The discipline of sitting out

About this tag

Portfolio risk is what you carry in aggregate, not what you carry on any single trade. A stop loss caps the downside of one position. It says nothing about how that position behaves alongside the other eight when everything moves at once. The gap between perceived exposure and actual exposure is where portfolios quietly come apart - individually sized trades that add up to one undiversified bet.

The accounting is where it goes wrong. An allocation sized at a small fraction of the book at entry can drift silently to a much larger share as surrounding positions bleed out. Duration compounds the same way: every hour a trade stays open, the book has more committed to that one outcome. Neither drift shows up in per-trade stops. Both show up in the total when it is too late to rebalance cleanly. The quiet positions - stablecoin farms, hedged structures, low-leverage corners of the book - are often sized small precisely because nobody modeled what they look like under stress.

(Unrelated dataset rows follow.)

import Summits.QuantumFields.BalabanUV.Beta.D1BFx.PackedNSidePair
import Summits.QuantumFields.BalabanUV.Beta.D1BFx.PackedKernelSplit
import Summits.QuantumFields.BalabanUV.Beta.AxialDressingRootedBmDress
import Summits.QuantumFields.BalabanUV.Beta.FP.SymJetBlockRows

/-!
# BetaPertH road «BF-x» — (D) «N-DICT» READ-OUT: the ff blocks of the explicit N families `SN`, `W2NInf` (the N data of junction (J2))

STATUS: [folklore] ∕ [our object] `rfl`-level bookkeeping for the road's (K) identity (BINDER row D1, slot (K)); NOT an estimate of Bałaban's, NOT a
discharge of any root-level binder or of (J2).  Provenance: reconstruction; the manuscript(s) under audit are NOT citable.

WHAT.  PART 8 `PackedRoadK6cSkeleton` (owner d1-p2) displays the junction (J2) — the (A2-N) TABLE dictionary — whose LEFT side reads the N data ONLY
through two ff-block families: the stencil family `fun κ u => blk (coProjBmAtK ρ (m+1) (SN m a S) κ u) true true` and the table family `ffW 𝒲N∞`,
`𝒲N∞ := W2NInf m a r S₂` after (D) PART II ∕ PART 8-NN.  This file READS THEM OUT in the literal's letters (no N object left on (J2)'s left side):
* §1 block readers through `twistR`, `embFF`, finite sums and `Πᵀ_bm` (all `rfl`∕one-line; `blk_add`∕`blk_wsum` are `FP.SymJetBlockRows`');
* §2 **`blk_tt_SN`**: `blk (SN m a S κ u) tt = blk (S κ u) tt + tBw₁ (m+1) a κ u`; **`coProjBmAt_add`**; **`blk_tt_coProjBmAtK_SN`**: the (J2) stencil family
  `= Πᵀ_bm (ff S) + Πᵀ_bm (tBw₁ (m+1) a)` entrywise;
* §3 **`blk_tt_W2litInf`**, **`ffW_W2NInf`**: `ffW (W2NInf m a r S₂) μ y ν y′ = (the `colH G₀`-double superposition of the ff blocks of `S₂`) + cofPairInf (m+1) a
  (colH G₀ (m+1) μ y) (colH G₀ (m+1) ν y′)`.
So (J2)'s left side is `¼·TOfLeg (m+1) (Ga (m+1) a) (Πᵀ_bm (ff S) + Πᵀ_bm tBw₁) (2 • (ff-superposition of S₂ + cofPairInf))` — the objects an2's Q-DICT-N
ruling compares with the END's `SB`, `TB`.
Unit `b2b-balaban-beta-d1-formalise-leaf-03` (gen 24); road owner `b2b-balaban-beta-d1-p2`; (J2) ruling: an2 (INBOX [D1P2-G18-INBOX-3]).
-/

noncomputable section

namespace Summit.QuantumFields.BalabanUV.Beta.D1BFx.PackedNSideReadout

open scoped BigOperators
open Literature.MathematicalPhysics.QuantumFieldTheory.Balaban1983to89
open Literature.MathematicalPhysics.QuantumFieldTheory.Balaban1983to89.Beta
open ExpKernelCalculus (MKer)
open AffineAveraging (Form1 toSite)
open OneStepResolventKernel (Fib wsum)
open OneStepKernelFamily (KInvStep colH)
open Summit.QuantumFields.BalabanUV.Beta.AxialDressingRooted (coDressKBmAt coProjBmAt coProjBmAtK coProjBmAtK_eval)
open Summit.QuantumFields.BalabanUV.Beta.D1BFx.PackedKernelSplit (blk blk_tt ffW ffW_apply)
open Summit.QuantumFields.BalabanUV.Beta.FP.SymJetBlockRows (blk_add)
open Summit.QuantumFields.BalabanUV.Beta.D1BFx.PackedSortedBridges (embFF twistR twistR_inl embFF_inl_inl)
open Summit.QuantumFields.BalabanUV.Beta.D1BFx.TorusWeightWordTwisted (tBw₁)
open Summit.QuantumFields.BalabanUV.Beta.D1BFx.PackedNSideDictionary (SN SN_apply)
open Summit.QuantumFields.BalabanUV.Beta.D1BFx.PackedCoframePairLimit (cofPairInf)
open Summit.QuantumFields.BalabanUV.Beta.D1BFx.PackedNSidePair (W2lit W2litInf W2N W2NInf)

/-! ## §1 Block readers through the bridges -/

section Readers

variable {D d : ℕ} {F : Type*}

/-- [our object] The ff block ignores the sign twist of the multiplier columns. -/
theorem blk_tt_twistR (K : MKer D (Fib d)) : blk (twistR K) true true = blk K true true := by
  funext x z a b
  rw [blk_tt, blk_tt, twistR_inl]

/-- [our object] The ff block of an ff-embedded kernel is the kernel. -/
theorem blk_tt_embFF (K : MKer D (Fin (d + 1))) : blk (embFF K) true true = K := by
  funext x z a b
  rw [blk_tt, embFF_inl_inl]

/-- [our object] Block reading commutes with finite sums of kernels. -/
theorem blk_finset_sum {ι : Type*} (s : Finset ι) (K : ι → MKer D (F ⊕ F)) (i j : Bool) :
    blk (∑ k ∈ s, K k) i j = ∑ k ∈ s, blk (K k) i j := by
  funext x z a b
  simp only [blk, Finset.sum_apply]

/-- [our object] Block reading commutes with `Πᵀ_bm` on a bond family (both act entrywise). -/
theorem blk_coProjBmAtK (ρ : Fin (d + 1) → ℤ) (N : ℕ) (T : Fin (d + 1) → (Fin (d + 1) → ℤ) → MKer (d + 1) (Fib d))
    (κ : Fin (d + 1)) (u : Fin (d + 1) → ℤ) (i j : Bool) :
    blk (coProjBmAtK ρ N T κ u) i j = fun x y a b => coProjBmAt ρ N (fun κ' u' => blk (T κ' u') i j x y a b) κ u := rfl

/-- [folklore] `Πᵀ_bm` is additive (a finite sum of products). -/
theorem coProjBmAt_add (ρ : Fin (d + 1) → ℤ) (N : ℕ) (g h : Form1 (d + 1) ℝ) :
    coProjBmAt ρ N (g + h) = coProjBmAt ρ N g + coProjBmAt ρ N h := by
  funext α q
  simp only [coProjBmAt, Pi.add_apply, mul_add, Finset.sum_add_distrib]

end Readers

/-! ## §2 The stencil side of (J2): `blk (Πᵀ_bm SN) tt` -/

section Stencil

variable (m : ℕ) (a : ℝ) (S : Fin 4 → (Fin 4 → ℤ) → MKer 4 (Fib 3))

/-- [our object] **THE ff BLOCK OF `SN`**: `blk (SN m a S κ u) tt = blk (S κ u) tt + tBw₁ (m+1) a κ u`. -/
theorem blk_tt_SN (κ : Fin 4) (u : Fin 4 → ℤ) : blk (SN m a S κ u) true true = blk (S κ u) true true + tBw₁ (m + 1) a κ u := by
  rw [SN_apply, blk_add, blk_tt_twistR, blk_tt_embFF]

/-- [our object] **THE (J2) STENCIL FAMILY READ OUT**: `blk (Πᵀ_bm (SN m a S) κ u) tt = Πᵀ_bm (ff S) κ u + Πᵀ_bm (tBw₁ (m+1) a) κ u` entrywise. -/
theorem blk_tt_coProjBmAtK_SN (ρ : Fin 4 → ℤ) (N : ℕ) :
    (fun κ u => blk (coProjBmAtK ρ N (SN m a S) κ u) true true)
      = fun κ u x y α β => coProjBmAt ρ N (fun κ' u' => blk (S κ' u') true true x y α β) κ u
          + coProjBmAt ρ N (fun κ' u' => tBw₁ (m + 1) a κ' u' x y α β) κ u := by
  funext κ u x y α β
  rw [blk_coProjBmAtK]
  simp only [blk_tt_SN]
  exact congrFun (congrFun (coProjBmAt_add ρ N _ _) κ) u

end Stencil

/-! ## §3 The table side of (J2): `ffW W2NInf` -/

section Table

variable (m : ℕ) (a : ℝ) (r : Fin (3 + 1) → ℕ) (S₂ : Fin 4 → (Fin 4 → ℤ) → Fin 4 → (Fin 4 → ℤ) → MKer 4 (Fib 3))

/-- [our object] **THE ff BLOCK OF THE LITERAL's LIMIT TABLE**: the same `colH G₀`-double superposition of the ff blocks of `S₂`. -/
theorem blk_tt_W2litInf (μ : Fin 4) (y : Fin 4 → ℤ) (ν : Fin 4) (y' : Fin 4 → ℤ) :
    blk (W2litInf m r S₂ μ y ν y') true true = fun x z α β => ∑ κ' : Fin 4, ∑ κ'' : Fin 4,
      wsum (colH (coDressKBmAt (toSite r) (m + 1) (KInvStep (d := 3) (m + 1) 0)) (m + 1) μ y κ')
        (fun u => wsum (colH (coDressKBmAt (toSite r) (m + 1) (KInvStep (d := 3) (m + 1) 0)) (m + 1) ν y' κ'')
          (fun u' => blk (S₂ κ' u κ'' u') true true)) x z α β := rfl

/-- [our object] The same for the finite-torus table `W2lit … s`. -/
theorem blk_tt_W2lit (s : ℕ) (μ : Fin 4) (y : Fin 4 → ℤ) (ν : Fin 4) (y' : Fin 4 → ℤ) :
    blk (W2lit m r S₂ s μ y ν y') true true = fun x z α β => ∑ κ' : Fin 4, ∑ κ'' : Fin 4,
      wsum (colH (coDressKBmAt (toSite r) (m + 1) (KInvStep (d := 3) (m + 1) 0)) (m + 1) μ y κ')
        (fun u => wsum (fun u'' => ∑' t : Fin 4 → ℤ,
          colH (coDressKBmAt (toSite r) (m + 1) (KInvStep (d := 3) (m + 1) 0)) (m + 1) ν y' κ'' (imageShift s u'' t))
          (fun u' => blk (S₂ κ' u κ'' u') true true)) x z α β := rfl

/-- [our object] **THE ff BLOCK OF `W2NInf`**: literal part + the limit co-frame pair table. -/
theorem blk_tt_W2NInf (μ : Fin 4) (y : Fin 4 → ℤ) (ν : Fin 4) (y' : Fin 4 → ℤ) :
    blk (W2NInf m a r S₂ μ y ν y') true true
      = blk (W2litInf m r S₂ μ y ν y') true true
          + cofPairInf (m + 1) a (colH (coDressKBmAt (toSite r) (m + 1) (KInvStep (d := 3) (m + 1) 0)) (m + 1) μ y)
              (colH (coDressKBmAt (toSite r) (m + 1) (KInvStep (d := 3) (m + 1) 0)) (m + 1) ν y') := by
  rw [W2NInf, blk_add, blk_tt_twistR, blk_tt_embFF]

/-- [our object] The same for the finite-torus family `W2N … s`. -/
theorem blk_tt_W2N (s : ℕ) (μ : Fin 4) (y : Fin 4 → ℤ) (ν : Fin 4) (y' : Fin 4 → ℤ) :
    blk (W2N m a r S₂ s μ y ν y') true true
      = blk (W2lit m r S₂ s μ y ν y') true true
          + PackedCoframePairLoc.cofPair s (m + 1) a (colH (coDressKBmAt (toSite r) (m + 1) (KInvStep (d := 3) (m + 1) 0)) (m + 1) μ y)
              (colH (coDressKBmAt (toSite r) (m + 1) (KInvStep (d := 3) (m + 1) 0)) (m + 1) ν y') := by
  rw [W2N, blk_add, blk_tt_twistR, blk_tt_embFF]

/-- [our object] **`ffW (W2NInf m a r S₂)` READ OUT — THE (J2) TABLE FAMILY**: at every pair of base points, the `colH G₀`-double superposition of the
ff blocks of `S₂` plus `cofPairInf (m+1) a (colH G₀ (m+1) μ y) (colH G₀ (m+1) ν y′)`. -/
theorem ffW_W2NInf :
    ffW (W2NInf m a r S₂) = fun μ y ν y' =>
      (fun x z α β => ∑ κ' : Fin 4, ∑ κ'' : Fin 4,
        wsum (colH (coDressKBmAt (toSite r) (m + 1) (KInvStep (d := 3) (m + 1) 0)) (m + 1) μ y κ')
          (fun u => wsum (colH (coDressKBmAt (toSite r) (m + 1) (KInvStep (d := 3) (m + 1) 0)) (m + 1) ν y' κ'')
            (fun u' => blk (S₂ κ' u κ'' u') true true)) x z α β)
        + cofPairInf (m + 1) a (colH (coDressKBmAt (toSite r) (m + 1) (KInvStep (d := 3) (m + 1) 0)) (m + 1) μ y)
            (colH (coDressKBmAt (toSite r) (m + 1) (KInvStep (d := 3) (m + 1) 0)) (m + 1) ν y') := by
  funext μ y ν y'
  rw [ffW_apply, blk_tt_W2NInf, blk_tt_W2litInf]

end Table

end Summit.QuantumFields.BalabanUV.Beta.D1BFx.PackedNSideReadout

end
/-- **THE SLOT-0 INDICATOR IN CLOSED FORM.**  G₃ representative letters (`|x| = |y| = 1`, `|z| = |ϖ^ρ|`, `x z = −yϖ^{ρ+s}g⁻¹`, `g ∈ F`, `|g| = |ϖ^s|`), polarisation `D`, read
`2k₃ + ℓ₀ = n₃ = 2ρ+s+ℓ₀`, `2k₁ + ℓ₀ = n₁ ≥ 2ρ + ℓ₀ + 1`, unit tokens; `c = G₁∕S` (★ p861535 §3).  Then
`(∀ u ∈ S_F(M₀), ω(u₀)·(ω(u₀)·ω(1 + (u₁∕u₀ − 1)·c)) = 1) ↔ 2d − 1 ≤ n₁ − (ρ + ℓ₀)` (`|2| < 1` for the killer). [cite: Serre1979, Ch. V §3 Cor. 3; Ch. XV §2]
[cite: Kottwitz1986BaseChangeUnits, §1 pp. 240–241] -/
theorem indicator_zero_latt_G3_iff (hD : IsRamifiedQuadraticDatum σ ϖ d t) (h2 : Valued.v (2 : K) < 1)
    {ρ s : ℕ} (hρ : 1 ≤ ρ) (hs : 1 ≤ s) {x y z g : K} (hx : Valued.v x = 1) (hy : Valued.v y = 1) (hz : Valued.v z = Valued.v (ϖ ^ ρ))
    (hσg : σ g = g) (hg : Valued.v g = Valued.v (ϖ ^ s)) (hxyz : x * z = -(y * ϖ ^ (ρ + s) * g⁻¹))
    (k₃ : ℕ) (hks : 2 * ρ + s = 2 * k₃) (k₁ : ℕ) (hk₁ : 2 * k₁ + d % 2 = n₁) (hn₁ : 2 * ρ + d % 2 + 1 ≤ n₁)
    {M₀ : Submodule 𝒪[K] (Fin 3 → K)} (hM₀ : M₀ = latt (!![1, 0, 0; x, ϖ ^ (ρ + s), 0; y, z, ϖ ^ (2 * ρ)] : Matrix (Fin 3) (Fin 3) K))
    {D : Fin 3 → K} (hD₁ : ∀ j, σ (D j) = D j ∧ D j ≠ 0) (hV₁ : IsVertexLattice σ ϖ (Matrix.diagonal D) 0 M₀)
    {eC : K} (hσeC : σ eC = eC) (heC1 : Valued.v eC = 1) {eB : K} (hσeB : σ eB = eB) (heB1 : Valued.v eB = 1) :
    (∀ u ∈ fixedUnitStabilizer σ M₀,
        normSign σ ((u 0 : Kˣ) : K) *
            (normSign σ ((u 0 : Kˣ) : K) *
              normSign σ (1 + (((u 1 : Kˣ) : K) / ((u 0 : Kˣ) : K) - 1) *
                (D 1 * (σ x * x) * ((ϖ * σ ϖ) ^ k₁ * eB) /
                  (D 0 * ((ϖ * σ ϖ) ^ k₁ * eB - (ϖ * σ ϖ) ^ k₃ * eC) + D 1 * (σ x * x) * ((ϖ * σ ϖ) ^ k₁ * eB))))) = 1) ↔
      2 * d - 1 ≤ n₁ - (ρ + d % 2) := by
  have hD' := hD
  obtain ⟨hσ, -, hϖ, -, -, hd1, -⟩ := hD'
  haveI : Finite 𝓀[K] := Finite.of_fintype _
  have hϖ0 : ϖ ≠ 0 := fun h0 => by rw [h0, map_zero] at hϖ; exact WithZero.coe_ne_zero hϖ.symm
  have hϖ1 : Valued.v ϖ ≤ 1 := by rw [hϖ, ← WithZero.exp_zero, WithZero.exp_le_exp]; norm_num
  have hq : ∀ n : ℕ, Valued.v (ϖ ^ n) = WithZero.exp (-(n : ℤ)) := fun n => by rw [map_pow, v_varpi_pow hϖ]
  have hπ₀σ : σ (ϖ * σ ϖ) = ϖ * σ ϖ := by rw [map_mul, hσ, mul_comm]
  have hπσ : ∀ k : ℕ, σ ((ϖ * σ ϖ) ^ k) = (ϖ * σ ϖ) ^ k := fun k => by rw [map_pow, hπ₀σ]
  -- `c`: fixed, `|c| = exp(2ρ+s+ℓ₀ − n₁)`
  obtain ⟨-, hS1, hG1v⟩ := v_linearSum_latt_G3 (n₁ := n₁) hD hρ hs hx hy hz k₃ hks k₁ hk₁ hn₁ hM₀ hD₁ hV₁ heC1 heB1
  set G₁ : K := D 1 * (σ x * x) * ((ϖ * σ ϖ) ^ k₁ * eB) with hG₁def
  set S : K := D 0 * ((ϖ * σ ϖ) ^ k₁ * eB - (ϖ * σ ϖ) ^ k₃ * eC) + G₁ with hSdef
  set c : K := G₁ / S with hcdef
  have hS0 : S ≠ 0 := fun h => by rw [h, map_zero] at hS1; exact zero_ne_one hS1
  have hσG₁ : σ G₁ = G₁ := by rw [hG₁def]; simp only [map_mul, (hD₁ 1).1, hσ, hπσ, hσeB]; ring
  have hσS : σ S = S := by rw [hSdef, map_add, hσG₁, map_mul, (hD₁ 0).1, map_sub, map_mul, map_mul, hπσ, hπσ, hσeB, hσeC]
  have hσc : σ c = c := by rw [hcdef, map_div₀, hσG₁, hσS]
  have hcv : Valued.v c = WithZero.exp (((2 * ρ + s + d % 2 : ℕ) : ℤ) - n₁) := by
    have h : Valued.v G₁ * Valued.v (ϖ ^ (2 * ρ + s + d % 2)) = Valued.v (ϖ ^ n₁) := hG1v
    rw [hq, hq] at h
    have hne : WithZero.exp (-((2 * ρ + s + d % 2 : ℕ) : ℤ)) ≠ 0 := WithZero.exp_ne_zero
    rw [hcdef, map_div₀, hS1, div_one]
    calc Valued.v G₁ = Valued.v G₁ * WithZero.exp (-((2 * ρ + s + d % 2 : ℕ) : ℤ)) * (WithZero.exp (-((2 * ρ + s + d % 2 : ℕ) : ℤ)))⁻¹ := by
          rw [mul_inv_cancel_right₀ hne]
      _ = WithZero.exp (-(n₁ : ℤ)) * (WithZero.exp (-((2 * ρ + s + d % 2 : ℕ) : ℤ)))⁻¹ := by rw [h]
      _ = WithZero.exp (((2 * ρ + s + d % 2 : ℕ) : ℤ) - n₁) := by rw [← WithZero.exp_neg, ← WithZero.exp_add]; congr 1; ring
  have hc0 : c ≠ 0 := fun h => by rw [h, map_zero] at hcv; exact WithZero.coe_ne_zero hcv.symm
  constructor
  · -- (⇒): below the conductor a killer exists
    intro hall
    by_contra hlt
    obtain ⟨c', hσc', hc'1, hc'v, hc'n⟩ := exists_fixed_unit_not_norm_v_sub_one_le hD h2
    -- `a = (c′ − 1)∕c`, `|a| ≤ |ϖ|^{ρ+s}`
    set a : K := (c' - 1) / c with hadef
    have hσa : σ a = a := by rw [hadef, map_div₀, map_sub, hσc', map_one, hσc]
    have ha : Valued.v a ≤ Valued.v (ϖ ^ (ρ + s)) := by
      rw [hadef, map_div₀, hcv, hq, div_eq_mul_inv, ← WithZero.exp_neg]
      calc Valued.v (c' - 1) * WithZero.exp (-((((2 * ρ + s + d % 2 : ℕ) : ℤ) - n₁)))
          ≤ WithZero.exp (-(2 * ((d - 1 : ℕ) : ℤ))) * WithZero.exp (-((((2 * ρ + s + d % 2 : ℕ) : ℤ) - n₁))) := by gcongr
        _ ≤ WithZero.exp (-((ρ + s : ℕ) : ℤ)) := by rw [← WithZero.exp_add, WithZero.exp_le_exp]; push_cast; omega
    have hϖlt : Valued.v ϖ < 1 := by rw [hϖ, ← WithZero.exp_zero, WithZero.exp_lt_exp]; norm_num
    have ha1 : Valued.v a < 1 := ha.trans_lt (by rw [map_pow]; exact pow_lt_one₀ zero_le hϖlt (by omega))
    have hg0 : g ≠ 0 := fun h => by
      rw [h, map_zero] at hg; exact (Valuation.ne_zero_iff Valued.v |>.2 (pow_ne_zero s hϖ0)) hg.symm
    have hag1 : Valued.v (a / g) < 1 := by
      rw [map_div₀, hg, div_lt_iff₀ ((Valuation.pos_iff _).2 (pow_ne_zero _ hϖ0))]
      refine ha.trans_lt ?_
      rw [one_mul, hq, hq, WithZero.exp_lt_exp]; omega
    have h1 : (1 + a : K) ≠ 0 := fun h => by
      have := Valued.v.map_one_add_of_lt ha1; rw [h, map_zero] at this; exact zero_ne_one this
    have h2' : (1 - a / g : K) ≠ 0 := fun h => by
      have := Valued.v.map_one_add_of_lt (x := -(a / g)) (by rw [Valuation.map_neg]; exact hag1)
      rw [← sub_eq_add_neg, h, map_zero] at this; exact zero_ne_one this
    have hmem := witness_mem_fixedUnitStabilizer_latt_G3 hϖ hρ hx hz hσg hg hxyz hσa ha h1 h2'
    rw [← hM₀] at hmem
    have hval := hall _ hmem
    have hu0 : (((![1, Units.mk0 (1 + a) h1, Units.mk0 (1 - a / g) h2'] : Fin 3 → Kˣ) 0 : Kˣ) : K) = 1 := rfl
    have hu1 : (((![1, Units.mk0 (1 + a) h1, Units.mk0 (1 - a / g) h2'] : Fin 3 → Kˣ) 1 : Kˣ) : K) = 1 + a := rfl
    rw [hu0, hu1, div_one, add_sub_cancel_left, show (1 + a * c : K) = c' by rw [hadef, div_mul_cancel₀ _ hc0]; ring,
      (show normSign σ (1 : K) = 1 from normSign_of_isNorm σ ⟨1, by rw [map_one, one_mul]⟩), normSign_of_not_isNorm σ hc'n] at hval
    norm_num at hval
  · -- (⇐): above the conductor the correction is a norm
    intro hdepth u hu
    rw [← mul_assoc, normSign_mul_self, one_mul]
    obtain ⟨-, huσ⟩ := (mem_fixedUnitTorus_iff σ u).1 (Subgroup.mem_inf.1 (show u ∈ fixedUnitStabilizer σ M₀ from hu)).2
    have hcorr := v_correction_latt_G3 (n₁ := n₁) hD hρ hs hx hy hz k₃ hks k₁ hk₁ hn₁ hM₀ hD₁ hV₁ heC1 heB1 hu
    have hσw : σ (1 + (((u 1 : Kˣ) : K) / ((u 0 : Kˣ) : K) - 1) * c) = 1 + (((u 1 : Kˣ) : K) / ((u 0 : Kˣ) : K) - 1) * c := by
      rw [map_add, map_one, map_mul, map_sub, map_div₀, huσ 1, huσ 0, map_one, hσc]
    exact normSign_eq_one_of_fixed_of_v_sub_one_le hD hσw hdepth (by rw [add_sub_cancel_left]; exact hcorr)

This tag collects observations on risk measured at the book level rather than the trade level. Exposure mismatch between what the position log says and what the whole book is actually doing. Diversification counted by tickers rather than by behavioral independence. The difference between a portfolio that stress-tests each line item and one that stress-tests the book as a single entity - and why those two exercises produce different answers.

The framing is structural, not directional. The point is not which position will fail but what the whole book does when the one assumption nobody questioned gets answered for them. Notes here document where aggregate exposure accumulates, how book-level heat builds unnoticed, and why the forgotten position is usually the one that decides the outcome.